Иван Иванович примолк, достал из-за пазухи самодельный коровий рог с табаком и принялся его нюхать, щуря глаза.

* Т. е. такой, что за осень ловит до 1 1/2 пуд. перепелов.

** Мытиться – значит линять, терять перья. Если сокол или ястреб хотя раз перелинял в диком состоянии, еще не пойманным, его зовут дикомытом.

*** Просторная, высокая западня, под которой ставится сетчатая клетка с живыми воробьями, на которых опускается хищная птица.

**** Мешок для живой птицы.

***** Крошечные барабанчики.

****** Гусиные крылья, укрепленные на железном вертеле; – вертя ими, вабят, т. е. подманивают заигравшегося ястреба или сокола.

******* Должик – тонкий двухаршанный ремень из оленьей кожи.

БЕЛЫЙ ПЕРЕПЕЛ

Закусив и немного посидев, старик снова принялся за свою работу. И вскоре ни одной «комариной кочки» не осталось на поляне. Все они исчезли в его холщовых мешочках. Затем Иван Иванович начисто подмел всю полянку и даже с корнем повыдергал те пучки травы, под которыми было малейшее подобие тени. После того, на самом солнцепеке, он наложил друг на друга ворошок только что навязанных березовых веников, совсем в листве. Затем, по очереди, он стал высыпать вокруг и вблизи их свои мешочки. Едва горячее солнце осветило разворошенных муравьев, как они, видимо, охваченные ужасом, заметались по всем направлениям, ища спасительной прохлады и тени, столь необходимой их нежным «муравьиным яйцам», в коих заключалась вся будущность, вся надежда их дальнейшего существования на земле. Заметя единственную и притом ближайшую тень под березовыми вениками, все муравьи из рассыпанных куч торопливо взялись стаскивать туда свое сокровище. В этом спасении яиц-коконов от жгучего солнца, по-видимому, участвовали все сословия безразлично: там виднелись и простые рыжие муравьи, и черные, и крылатые, и крохотные, и крупные. С изумительною поспешностью все они бегали туда и обратно и вскоре же перетаскали под веники все свои кокончики. Опытный старик, благодаря своему глубокому знанию природы и ее законов, избавивший себя от труда отбирать «муравьиные яйца руками или подсевом, молча сидел в сторонке, время от времени потягивая табачок из своего коровьего рога.

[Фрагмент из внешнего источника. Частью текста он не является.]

/-- **The spliced spine is an unglued chain with down-closed prefixes.** [this work] -/
theorem comb_splice_spine (P P' : ι → Finset ι) (a : ι) {b s : ι} {m : ℕ}
    (hsp : ∀ y ∈ P a, y ∈ P y ∧ P y ⊆ P a ∧ ∀ y' ∈ P a,
      (y ∈ P y' ∨ y' ∈ P y) ∧ (y ∈ P y' → P y ⊆ P y') ∧ (y ∈ P y' → y' ∈ P y → y = y'))
    (hba : b ∉ P a) (hbb : b ∈ P b) (hs : s ∈ P a) (hsm : (P s).card = m + 1)
    (hP'b : P' b = insert b ((P a).filter fun y => (P y).card ≤ m))
    (hP'1 : ∀ x, x ≠ b → s ∈ P x → P' x = insert b (P x)) (hP'2 : ∀ x, x ≠ b → s ∉ P x → P' x = P x) :
    ∀ y ∈ P' a, y ∈ P' y ∧ P' y ⊆ P' a ∧ ∀ y' ∈ P' a,
      (y ∈ P' y' ∨ y' ∈ P' y) ∧ (y ∈ P' y' → P' y ⊆ P' y') ∧ (y ∈ P' y' → y' ∈ P' y → y = y') := by
  have hPa : P' a = insert b (P a) := comb_splice_spine_eq P P' a hba hbb hs hP'1
  obtain ⟨hSm_s, -, -⟩ := comb_splice_Sm_facts P a hsp hba hs hsm (b := b)
  have hmem : ∀ {y : ι}, y ∈ P a → (s ∈ P y ↔ ¬ (P y).card ≤ m) := fun hy =>
    comb_splice_mem_spine_iff P a hsp hs hsm hy
  -- the new prefix of an old spine gate, in the two cases
  have hdeep : ∀ {y : ι}, y ∈ P a → s ∈ P y → P' y = insert b (P y) := fun hy hsy =>
    hP'1 _ (fun h => hba (h ▸ hy)) hsy
  have hshal : ∀ {y : ι}, y ∈ P a → s ∉ P y → P' y = P y ∧ y ∈ (P a).filter (fun y => (P y).card ≤ m) :=
    fun hy hsy => ⟨hP'2 _ (fun h => hba (h ▸ hy)) hsy, Finset.mem_filter.2 ⟨hy, not_not.1 fun h => hsy ((hmem hy).2 h)⟩⟩
  have hshal_sub : ∀ {y : ι}, y ∈ P a → s ∉ P y → P y ⊆ (P a).filter (fun y => (P y).card ≤ m) := by
    intro y hy hsy
    rw [comb_spine_prefix_eq_level P a hsp hy]
    exact comb_level_mono P a (not_not.1 fun h => hsy ((hmem hy).2 h))
  rw [hPa]
  intro y hy
  rw [Finset.mem_insert] at hy
  rcases hy with rfl | hy
  · -- the new gate `b`
    refine ⟨by rw [hP'b]; exact Finset.mem_insert_self _ _,
      by rw [hP'b]; exact Finset.insert_subset_insert _ (Finset.filter_subset _ _), fun y' hy' => ?_⟩
    rw [Finset.mem_insert] at hy'
    rcases hy' with rfl | hy'
    · refine ⟨Or.inl (by rw [hP'b]; exact Finset.mem_insert_self _ _), fun _ => le_rfl, fun _ _ => rfl⟩
    · by_cases hsy' : s ∈ P y'
      · rw [hdeep hy' hsy']
        refine ⟨Or.inl (Finset.mem_insert_self _ _), fun _ => ?_, fun _ h => ?_⟩
        · rw [hP'b]
          exact Finset.insert_subset_insert _ (hSm_s.trans ((hsp s hs).2.2 y' hy' |>.2.1 hsy'))
        · rw [hP'b, Finset.mem_insert] at h
          rcases h with h | h
          · exact h.symm
          · exact absurd (Finset.mem_filter.1 h).2 ((hmem hy').1 hsy')
      · obtain ⟨hP'y', hy'Sm⟩ := hshal hy' hsy'
        rw [hP'y']
        refine ⟨Or.inr (by rw [hP'b]; exact Finset.mem_insert_of_mem hy'Sm), fun h => absurd h ?_, fun h => absurd h ?_⟩
        · exact fun h' => hba ((hsp y' hy').2.1 h')
        · exact fun h' => hba ((hsp y' hy').2.1 h')
  · -- an old spine gate `y`
    obtain ⟨hyy, hyPa, hrel⟩ := hsp y hy
    have hyb : y ≠ b := fun h => hba (h ▸ hy)
    refine ⟨?_, ?_, fun y' hy' => ?_⟩
    · by_cases hsy : s ∈ P y
      · rw [hdeep hy hsy]; exact Finset.mem_insert_of_mem hyy
      · rw [(hshal hy hsy).1]; exact hyy
    · by_cases hsy : s ∈ P y
      · rw [hdeep hy hsy]; exact Finset.insert_subset_insert _ hyPa
      · rw [(hshal hy hsy).1]; exact hyPa.trans (Finset.subset_insert _ _)
    rw [Finset.mem_insert] at hy'
    rcases hy' with rfl | hy'
    · -- compare with the new gate
      refine ⟨?_, fun h => ?_, fun h h' => ?_⟩
      · by_cases hsy : s ∈ P y
        · right; rw [hdeep hy hsy]; exact Finset.mem_insert_self _ _
        · left; rw [hP'b]; exact Finset.mem_insert_of_mem (hshal hy hsy).2
      · rw [hP'b, Finset.mem_insert] at h
        rcases h with h | h
        · exact absurd h hyb
        · have hsy : s ∉ P y := fun hs' => (hmem hy).1 hs' (Finset.mem_filter.1 h).2
          rw [(hshal hy hsy).1, hP'b]
          exact (hshal_sub hy hsy).trans (Finset.subset_insert _ _)
      · rw [hP'b, Finset.mem_insert] at h
        rcases h with h | h
        · exact h
        · exfalso
          have hcard := (Finset.mem_filter.1 h).2
          by_cases hsy : s ∈ P y
          · exact (hmem hy).1 hsy hcard
          · rw [(hshal hy hsy).1] at h'; exact hba (hyPa h')
    · -- compare with another old gate
      obtain ⟨hc, hsub, hanti⟩ := hrel y' hy'
      have hy'b : y' ≠ b := fun h => hba (h ▸ hy')
      have hmemb : ∀ {z w : ι}, z ∈ P a → w ≠ b → (w ∈ P' z ↔ w ∈ P z) := by
        intro z w hz hwb
        by_cases hsz : s ∈ P z
        · rw [hdeep hz hsz, Finset.mem_insert, or_iff_right hwb]
        · rw [(hshal hz hsz).1]
      refine ⟨?_, fun h => ?_, fun h h' => ?_⟩
      · rcases hc with h | h
        · exact Or.inl ((hmemb hy' hyb).2 h)
        · exact Or.inr ((hmemb hy hy'b).2 h)
      · have h0 : y ∈ P y' := (hmemb hy' hyb).1 h
        have hPP : P y ⊆ P y' := hsub h0
        by_cases hsy : s ∈ P y
        · rw [hdeep hy hsy, hdeep hy' (hPP hsy)]; exact Finset.insert_subset_insert _ hPP
        · rw [(hshal hy hsy).1]
          by_cases hsy' : s ∈ P y'
          · rw [hdeep hy' hsy']; exact hPP.trans (Finset.subset_insert _ _)
          · rw [(hshal hy' hsy').1]; exact hPP
      · exact hanti ((hmemb hy' hyb).1 h) ((hmemb hy hy'b).1 h')



/-- **Relays after the splice**: spine parts stay down-closed, private parts are unchanged off `b` (that of `b` is empty), tips stay.
[this work] -/
theorem comb_splice_relays (P P' : ι → Finset ι) (a : ι) (A : Finset ι) {b s : ι} {m : ℕ}
    (hsp : ∀ y ∈ P a, y ∈ P y ∧ P y ⊆ P a ∧ ∀ y' ∈ P a,
      (y ∈ P y' ∨ y' ∈ P y) ∧ (y ∈ P y' → P y ⊆ P y') ∧ (y ∈ P y' → y' ∈ P y → y = y'))
    (hA5 : ∀ z ∈ A, ∀ y ∈ P z, y ∈ P a → P y ⊆ P z)
    (hA6 : ∀ z ∈ A, ∀ z' ∈ A, z ≠ z' → Disjoint (P z \ P a) (P z' \ P a))
    (hA8 : ∀ z ∈ A, z ∈ P z)
    (hbA : b ∈ A) (hba : b ∉ P a) (hs : s ∈ P a) (hsm : (P s).card = m + 1)
    (hP'b : P' b = insert b ((P a).filter fun y => (P y).card ≤ m))
    (hP'1 : ∀ x, x ≠ b → s ∈ P x → P' x = insert b (P x)) (hP'2 : ∀ x, x ≠ b → s ∉ P x → P' x = P x) :
    (∀ z ∈ A, z ≠ b → P' z \ P' a = P z \ P a) ∧ P' b \ P' a = ∅ ∧
    (∀ z ∈ A, ∀ y ∈ P' z, y ∈ P' a → P' y ⊆ P' z) ∧
    (∀ z ∈ A, ∀ z' ∈ A, z ≠ z' → Disjoint (P' z \ P' a) (P' z' \ P' a)) ∧
    (∀ z ∈ A, z ∈ P' z) := by
  have hbb : b ∈ P b := hA8 b hbA
  have hPa : P' a = insert b (P a) := comb_splice_spine_eq P P' a hba hbb hs hP'1
  obtain ⟨hSm_s, -, -⟩ := comb_splice_Sm_facts P a hsp hba hs hsm (b := b)
  have hmem : ∀ {y : ι}, y ∈ P a → (s ∈ P y ↔ ¬ (P y).card ≤ m) := fun hy =>
    comb_splice_mem_spine_iff P a hsp hs hsm hy
  have hbz : ∀ {z : ι}, z ∈ A → z ≠ b → b ∉ P z := by
    intro z hz hzb h
    exact Finset.disjoint_left.1 (hA6 z hz b hbA hzb) (Finset.mem_sdiff.2 ⟨h, hba⟩) (Finset.mem_sdiff.2 ⟨hbb, hba⟩)
  have hQ : ∀ z ∈ A, z ≠ b → P' z \ P' a = P z \ P a := by
    intro z hz hzb
    rw [hPa]
    by_cases hsz : s ∈ P z
    · rw [hP'1 z hzb hsz, Finset.insert_sdiff_insert]
      ext y; simp only [Finset.mem_sdiff, Finset.mem_insert, not_or]
      constructor
      · rintro ⟨h1, -, h2⟩; exact ⟨h1, h2⟩
      · rintro ⟨h1, h2⟩; exact ⟨h1, fun h => hbz hz hzb (h ▸ h1), h2⟩
    · rw [hP'2 z hzb hsz]
      ext y; simp only [Finset.mem_sdiff, Finset.mem_insert, not_or]
      constructor
      · rintro ⟨h1, -, h2⟩; exact ⟨h1, h2⟩
      · rintro ⟨h1, h2⟩; exact ⟨h1, fun h => hbz hz hzb (h ▸ h1), h2⟩
  have hQb : P' b \ P' a = ∅ := by
    rw [hP'b, hPa, Finset.insert_sdiff_insert, Finset.sdiff_eq_empty_iff_subset]
    exact (Finset.filter_subset _ _).trans (Finset.subset_insert _ _)
  refine ⟨hQ, hQb, ?_, ?_, ?_⟩
  · intro z hz y hy hya
    rw [hPa, Finset.mem_insert] at hya
    by_cases hzb : z = b
    · subst hzb
      rw [hP'b] at hy ⊢
      rcases hya with rfl | hya
      · rw [hP'b]
      · have hyb : y ≠ z := fun h => hba (h ▸ hya)
        rw [Finset.mem_insert, or_iff_right hyb] at hy
        have hcard := (Finset.mem_filter.1 hy).2
        have hsy : s ∉ P y := fun h => (hmem hya).1 h hcard
        rw [hP'2 y hyb hsy, comb_spine_prefix_eq_level P a hsp hya]
        exact (comb_level_mono P a hcard).trans (Finset.subset_insert _ _)
    · rcases hya with rfl | hya
      · -- `y = b ∈ P' z` forces `s ∈ P z`
        by_cases hsz : s ∈ P z
        · rw [hP'1 z hzb hsz, hP'b]
          exact Finset.insert_subset_insert _ (hSm_s.trans (hA5 z hz s hsz hs))
        · rw [hP'2 z hzb hsz] at hy; exact absurd hy (hbz hz hzb)
      · have hyb : y ≠ b := fun h => hba (h ▸ hya)
        have hyz : y ∈ P z := by
          by_cases hsz : s ∈ P z
          · rw [hP'1 z hzb hsz, Finset.mem_insert, or_iff_right hyb] at hy; exact hy
          · rw [hP'2 z hzb hsz] at hy; exact hy
        have hPyz : P y ⊆ P z := hA5 z hz y hyz hya
        by_cases hsy : s ∈ P y
        · rw [hP'1 y hyb hsy, hP'1 z hzb (hPyz hsy)]; exact Finset.insert_subset_insert _ hPyz
        · rw [hP'2 y hyb hsy]
          by_cases hsz : s ∈ P z
          · rw [hP'1 z hzb hsz]; exact hPyz.trans (Finset.subset_insert _ _)
          · rw [hP'2 z hzb hsz]; exact hPyz
  · intro z hz z' hz' hne
    by_cases hzb : z = b
    · subst hzb; rw [hQb]; exact Finset.disjoint_empty_left _
    by_cases hz'b : z' = b
    · subst hz'b; rw [hQb]; exact Finset.disjoint_empty_right _
    rw [hQ z hz hzb, hQ z' hz' hz'b]; exact hA6 z hz z' hz' hne
  · intro z hz
    by_cases hzb : z = b
    · subst hzb; rw [hP'b]; exact Finset.mem_insert_self _ _
    · by_cases hsz : s ∈ P z
      · rw [hP'1 z hzb hsz]; exact Finset.mem_insert_of_mem (hA8 z hz)
      · rw [hP'2 z hzb hsz]; exact hA8 z hz

/-- **Marginals after the splice are unchanged**, and the new spine has the old least marginal. [this work] -/
theorem comb_splice_marginal (q q' : ι → unitInterval) (P P' : ι → Finset ι) (a : ι) (A : Finset ι) {b s : ι} {m : ℕ}
    (hsp : ∀ y ∈ P a, y ∈ P y ∧ P y ⊆ P a ∧ ∀ y' ∈ P a,
      (y ∈ P y' ∨ y' ∈ P y) ∧ (y ∈ P y' → P y ⊆ P y') ∧ (y ∈ P y' → y' ∈ P y → y = y'))
    (hA6 : ∀ z ∈ A, ∀ z' ∈ A, z ≠ z' → Disjoint (P z \ P a) (P z' \ P a))
    (hbA : b ∈ A) (hba : b ∉ P a) (hbb : b ∈ P b) (hs : s ∈ P a) (hsm : (P s).card = m + 1)
    (hP'b : P' b = insert b ((P a).filter fun y => (P y).card ≤ m))
    (hP'1 : ∀ x, x ≠ b → s ∈ P x → P' x = insert b (P x)) (hP'2 : ∀ x, x ≠ b → s ∉ P x → P' x = P x)
    (hq' : ∀ i, i ≠ b → i ≠ s → q' i = q i) (hq'sb : (q' s : ℝ) * q' b = q s)
    (hq'b : (q' b : ℝ) * ∏ y ∈ (P a).filter (fun y => (P y).card ≤ m), (q y : ℝ) = ∏ y ∈ P b, (q y : ℝ)) :
    (∏ y ∈ P' a, (q' y : ℝ)) = ∏ y ∈ P a, (q y : ℝ) ∧ ∀ z ∈ A, (∏ y ∈ P' z, (q' y : ℝ)) = ∏ y ∈ P z, (q y : ℝ) := by
  have hPa : P' a = insert b (P a) := comb_splice_spine_eq P P' a hba hbb hs hP'1
  obtain ⟨-, hsSm, hbSm⟩ := comb_splice_Sm_facts P a hsp hba hs hsm (b := b)
  have hbz : ∀ {z : ι}, z ∈ A → z ≠ b → b ∉ P z := by
    intro z hz hzb h
    exact Finset.disjoint_left.1 (hA6 z hz b hbA hzb) (Finset.mem_sdiff.2 ⟨h, hba⟩) (Finset.mem_sdiff.2 ⟨hbb, hba⟩)
  have hsb : s ≠ b := fun h => hba (h ▸ hs)
  -- a prefix containing `s` but not `b`: replace `q s` by `q' s · q' b`
  have hdeep : ∀ F : Finset ι, s ∈ F → b ∉ F → (∏ y ∈ insert b F, (q' y : ℝ)) = ∏ y ∈ F, (q y : ℝ) := by
    intro F hsF hbF
    rw [Finset.prod_insert hbF, ← Finset.mul_prod_erase F _ hsF, ← Finset.mul_prod_erase F (fun y => (q y : ℝ)) hsF,
      ← mul_assoc, mul_comm ((q' b : ℝ)), hq'sb]
    congr 1
    exact Finset.prod_congr rfl fun y hy => by rw [hq' y (fun h => hbF (h ▸ Finset.mem_of_mem_erase hy)) (Finset.ne_of_mem_erase hy)]
  -- a prefix containing neither
  have hshal : ∀ F : Finset ι, s ∉ F → b ∉ F → (∏ y ∈ F, (q' y : ℝ)) = ∏ y ∈ F, (q y : ℝ) := fun F hsF hbF =>
    Finset.prod_congr rfl fun y hy => by rw [hq' y (fun h => hbF (h ▸ hy)) (fun h => hsF (h ▸ hy))]
  refine ⟨by rw [hPa]; exact hdeep (P a) hs hba, fun z hz => ?_⟩
  by_cases hzb : z = b
  · subst hzb
    rw [hP'b, Finset.prod_insert hbSm, hshal _ hsSm hbSm, hq'b]
  · by_cases hsz : s ∈ P z
    · rw [hP'1 z hzb hsz]; exact hdeep (P z) hsz (hbz hz hzb)
    · rw [hP'2 z hzb hsz]; exact hshal (P z) hsz (hbz hz hzb)

/-- **The spliced hair is no longer a hair**: the set of relays attached off the spine at a positive level loses exactly `b`. [this work] -/
theorem comb_splice_measure (P P' : ι → Finset ι) (a : ι) (A : Finset ι) {b s : ι} {m : ℕ}
    (hA6 : ∀ z ∈ A, ∀ z' ∈ A, z ≠ z' → Disjoint (P z \ P a) (P z' \ P a))
    (hbA : b ∈ A) (hba : b ∉ P a) (hbb : b ∈ P b) (hs : s ∈ P a)
    (hP'b : P' b = insert b ((P a).filter fun y => (P y).card ≤ m))
    (hP'1 : ∀ x, x ≠ b → s ∈ P x → P' x = insert b (P x)) (hP'2 : ∀ x, x ≠ b → s ∉ P x → P' x = P x) :
    A.filter (fun z => ¬ P' z ⊆ P' a ∧ (P' z ∩ P' a).Nonempty) =
      (A.filter fun z => ¬ P z ⊆ P a ∧ (P z ∩ P a).Nonempty).erase b := by
  have hPa : P' a = insert b (P a) := comb_splice_spine_eq P P' a hba hbb hs hP'1
  have hbz : ∀ {z : ι}, z ∈ A → z ≠ b → b ∉ P z := by
    intro z hz hzb h
    exact Finset.disjoint_left.1 (hA6 z hz b hbA hzb) (Finset.mem_sdiff.2 ⟨h, hba⟩) (Finset.mem_sdiff.2 ⟨hbb, hba⟩)
  ext z
  rw [Finset.mem_erase, Finset.mem_filter, Finset.mem_filter, hPa]
  constructor
  · rintro ⟨hz, h1, h2⟩
    have hzb : z ≠ b := by
      rintro rfl
      exact h1 (by rw [hP'b]; exact Finset.insert_subset_insert _ (Finset.filter_subset _ _))
    refine ⟨hzb, hz, ?_, ?_⟩
    · intro hsub
      by_cases hsz : s ∈ P z
      · rw [hP'1 z hzb hsz] at h1; exact h1 (Finset.insert_subset_insert _ hsub)
      · rw [hP'2 z hzb hsz] at h1; exact h1 (hsub.trans (Finset.subset_insert _ _))
    · by_cases hsz : s ∈ P z
      · exact ⟨s, Finset.mem_inter.2 ⟨hsz, hs⟩⟩
      · rw [hP'2 z hzb hsz] at h2
        obtain ⟨y, hy⟩ := h2
        rw [Finset.mem_inter, Finset.mem_insert] at hy
        rcases hy.2 with h | h
        · exact absurd (h ▸ hy.1) (hbz hz hzb)
        · exact ⟨y, Finset.mem_inter.2 ⟨hy.1, h⟩⟩
  · rintro ⟨hzb, hz, h1, h2⟩
    refine ⟨hz, ?_, ?_⟩
    · intro hsub
      by_cases hsz : s ∈ P z
      · rw [hP'1 z hzb hsz] at hsub
        apply h1
        intro y hy
        have := hsub (Finset.mem_insert_of_mem hy)
        rw [Finset.mem_insert] at this
        rcases this with h | h
        · exact absurd (h ▸ hy) (hbz hz hzb)
        · exact h
      · rw [hP'2 z hzb hsz] at hsub
        apply h1
        intro y hy
        have := hsub hy
        rw [Finset.mem_insert] at this
        rcases this with h | h
        · exact absurd (h ▸ hy) (hbz hz hzb)
        · exact h
    · obtain ⟨y, hy⟩ := h2
      rw [Finset.mem_inter] at hy
      refine ⟨y, Finset.mem_inter.2 ⟨?_, Finset.mem_insert_of_mem hy.2⟩⟩
      by_cases hsz : s ∈ P z
      · rw [hP'1 z hzb hsz]; exact Finset.mem_insert_of_mem hy.1
      · rw [hP'2 z hzb hsz]; exact hy.1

Он твердо знал, что невольные труженики как следует исполнят нужное ему дело, не позабыв ни единого яичка, и только следил за тем, когда, собственно, это окончится.

- Ну что, дедушка, – спросил я, – правда или нет, что сказывают о белых перепелах? Будто бы кто поймает белого перепела, тот будет и богат, и счастлив, или же все это басни? Тебе, как старому охотнику перепелятнику, может, случалось что слыхать об этом?

- Как же, батюшко. И не только слыхал, а я даже и видал его, этого самого белого перепела. Только, батюшко, благополучия я не получил… а можно сказать, даже и посейчас я страдаю от этого самого. Потому, доложу я вашей чести, эти перепела хитры бывают. Ведь между ними только один белый перепел настоящий, т.е. «пастырь перепелиный». Он, прямо надо сказать, настоящего благородного сусловия … «князек». А между прочим, кой-когда белых перепелов сетями ловят… и это именно, что не настоящие, а сатана – наше место свято – в его перья наряжается, для обмана, для людского несчастья… Ему абы б над хрещеным человеком насмеяться да зло творить!.. Первая примета настоящему белому перепелу та, что у него середнее правильное перо – желтое, словно золото горит, и гривка ему положена на манер ожерелочка, как у хорошего турухтана весною… А у хвальшивого это самое перышко правильное – черное, как уголь… за то-то он и прячет его под другие перушки.

- И что ты, старина, – заспорил я нарочно, чтобы вызвать стародавнего охотника на рассказы, так сказать, охотничьей мифологии, – неужто же в самом деле бывают у зверей и у птицы их князья или пастыри!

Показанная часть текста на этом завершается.